贪心算法--Packets

POJ:http://poj.org/problem?id=1017

Description

A factory produces products packed in square packets of the same height h and of the sizes 1*1, 2*2, 3*3, 4*4, 5*5, 6*6. These products are always delivered to customers in the square parcels of the same height h as the products have and of the size 6*6. Because of the expenses it is the interest of the factory as well as of the customer to minimize the number of parcels necessary to deliver the ordered products from the factory to the customer.
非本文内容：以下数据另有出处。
/-- item stmt-HodgeConjecture-15889 · crux · rank 9 · open · by planner
why it might fail: it is the Hodge conjecture off the abelian locus (surfaces of general type products, hyperkähler, Calabi–Yau …) — summit-strength residual, imported not attacked.
sources: Deligne1982HodgeCycles, Andre1996Motifs, vanGeemen1994HodgeAV
[crux] NOT THE ROUTE'S MECHANISM — the remainder of the summit, RESTATED 2026-08-16 (route-repair,
ground) in COMPLEMENT form: the Hodge conjecture `HodgeTheory.HodgeConjectureFor n X` for every
smooth projective complex n-fold X that is NOT the underlying variety A.X of an n-dimensional
complex abelian variety A (X carries no abelian-variety structure). Rev 0 used verbatim the
conditional shared decl `ConservativityLefschetz.AbelianComplement`, `(∀ A, IsSmoothProjective A.dim
A.X → HodgeConjectureFor A.dim A.X) → HodgeConjecture`; since FaceReduction := RankFourWeilTransport
→ CMAbelianHodge and CMToAbelian := CMAbelianHodge → (HC for abelian varieties) are themselves
implications, that typing made the Assembly item a propositional tautology (ground battery:
ground.trivial tauto). Now the abelian locus is excluded in the hypothesis and the deciding theorem
`closes` does the case split (X = A.X with A.dim = n: CMToAbelian (FaceReduction
RankFourWeilTransport) A; otherwise this item) — the typing pattern of
PadicSemiregularLift.HodgeBeyondAnchors without its Fermat exclusion. The clause A.dim = n is
automatic for X smooth projective of dimension n (schemeDim of a smooth projective n -/
@[route_item "route-HodgeConjecture-SevenfoldWeilCensus", crux]
def AbelianComplement : Prop :=
  ∀ ⦃n : ℕ⦄ ⦃X : Literature.AlgebraicGeometry.Motives.SchemeOver ℂ⦄, Literature.AlgebraicGeometry.Motives.IsSmoothProjective n X → (∀ A : Literature.AlgebraicGeometry.Motives.AbelianVariety ℂ, A.dim = n → A.X ≠ X) → Literature.AlgebraicGeometry.HodgeTheory.HodgeConjectureFor n X

/-- item stmt-HodgeConjecture-18723 · support · rank 9 · open · by planner
sources: arXiv:2502.03415, arXiv:math/9901113, Markman2025SecantWeil
[support] Markman 2025 Cor. 1.3 with Moonen–Zarhin 1999: the Hodge conjecture (cycle part) for
complex abelian varieties of dimension ≤ 5 — BY NAME the claim-tagged Literature fact
`Markman2025_hodgeClasses_algebraic_abelian_dim_le_five` (the induction base of the glue).
[difficulty: open-problem] -/
@[route_item "route-HodgeConjecture-SevenfoldWeilCensus", crux]
def HodgeAbelianDimLeFive : Prop :=
  Literature.AlgebraicGeometry.HodgeTheory.Markman2025_hodgeClasses_algebraic_abelian_dim_le_five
A good program solving the problem of finding the minimal number of parcels necessary to deliver the given products according to an order would save a lot of money. You are asked to make such a program.

Input

The input file consists of several lines specifying orders. Each line specifies one order. Orders are described by six integers separated by one space representing successively the number of packets of individual size from the smallest size 1*1 to the biggest size 6*6. The end of the input file is indicated by the line containing six zeros.

Output

The output file contains one line for each line in the input file. This line contains the minimal number of parcels into which the order from the corresponding line of the input file can be packed. There is no line in the output file corresponding to the last ``null'' line of the input file.

Sample Input

0 0 4 0 0 1 
7 5 1 0 0 0 
0 0 0 0 0 0 

Sample Output

2 
1 

题目大意:所有的箱子都是6*6尺寸的，但是物品有1*1，2*2，3*3，4*4，5*5以及6*6尺寸的，要求把所有的物品放进箱子中，求最少需要多少箱子。
题目思路:对于6*6，5*5以及4*4尺寸的物品每个物品需要占有一个箱子，对于3*3的物品一个箱子可以放4个，2*2的物品箱子可以放9个，1*1的可以放36个。采用面积统计1*1箱子的空位，采用向上去整的方法统计箱子。先放置6*6，5*5、4*4、3*3向上取整得到所需箱子n1，统计剩余空格子（4*4、3*3尺寸的物品所在箱子），然后2*2尺寸的物品放入装有4*4、3*3的箱子(这一步要注意3*3所在的箱子剩余的能容纳2*2物品的数量)，空间不够准备新箱子n2（向上取整），统计（n1+n2）剩余空格子最后放入1x1尺寸的箱子，不够空间增加新箱子n3(向上取整)。总需箱子n1+n2+n3.
#include<iostream>
#include<cstdio>
#include<cstring>
/*程序思路:
先算出3X3 4X4 5X5 6X6需要n的箱子;
1X1 2X2填充其中;
1X1 2X2不过填充则另外启用新箱子m.
总的箱子=m+n;

(value + (n-1)) / n;程序技巧:向上取整
*/
int num[4] = { 0, 5, 3, 1 };//放入3X3
int box[7];
int default_input[7] = { 0, 0,0,4,0,0,1};
//int default_input[7] = { 0, 7,5,1,0,0,0};

int main(){

	//freopen("input.txt","r",stdin);

	while (1){
		int tmp = 0;
		for (int i = 1; i <= 6; i++){
			//scanf("%d", &box[i]);    // 读入每个物品的数目
			box[i] = default_input[i];
			tmp += box[i];
		}
		if (tmp == 0)
			break;
		int ans = box[6] + box[5] + box[4] + (box[3] + 3) / 4;  //a6,a5,a4,每个物品占有一个箱子(a3 + 3 ) / 4 代表a3的物品需要占
		int a2 = box[4] * 5 + num[box[3] % 4];  //统计3X3 4X4 5X5 6X6放进箱子中后a2物品的空位子有多少；
		if (box[2]>a2)
			ans += (box[2] - a2 + 8) / 9;
		int a1 = ans * 36 - box[6] * 36 - box[5] * 25 - box[4] * 16 - box[3] * 9 - box[2] * 4;//统计2X2 3X3 4X4 5X5 6X6放入后容纳a1物品的空位；
		if (box[1]>a1)   //求1x1的空位子，只需要统计剩余的面积即可；
			ans += (box[1] - a1 + 35) / 36;
		printf("%d\n", ans);
	}
	return 0;
}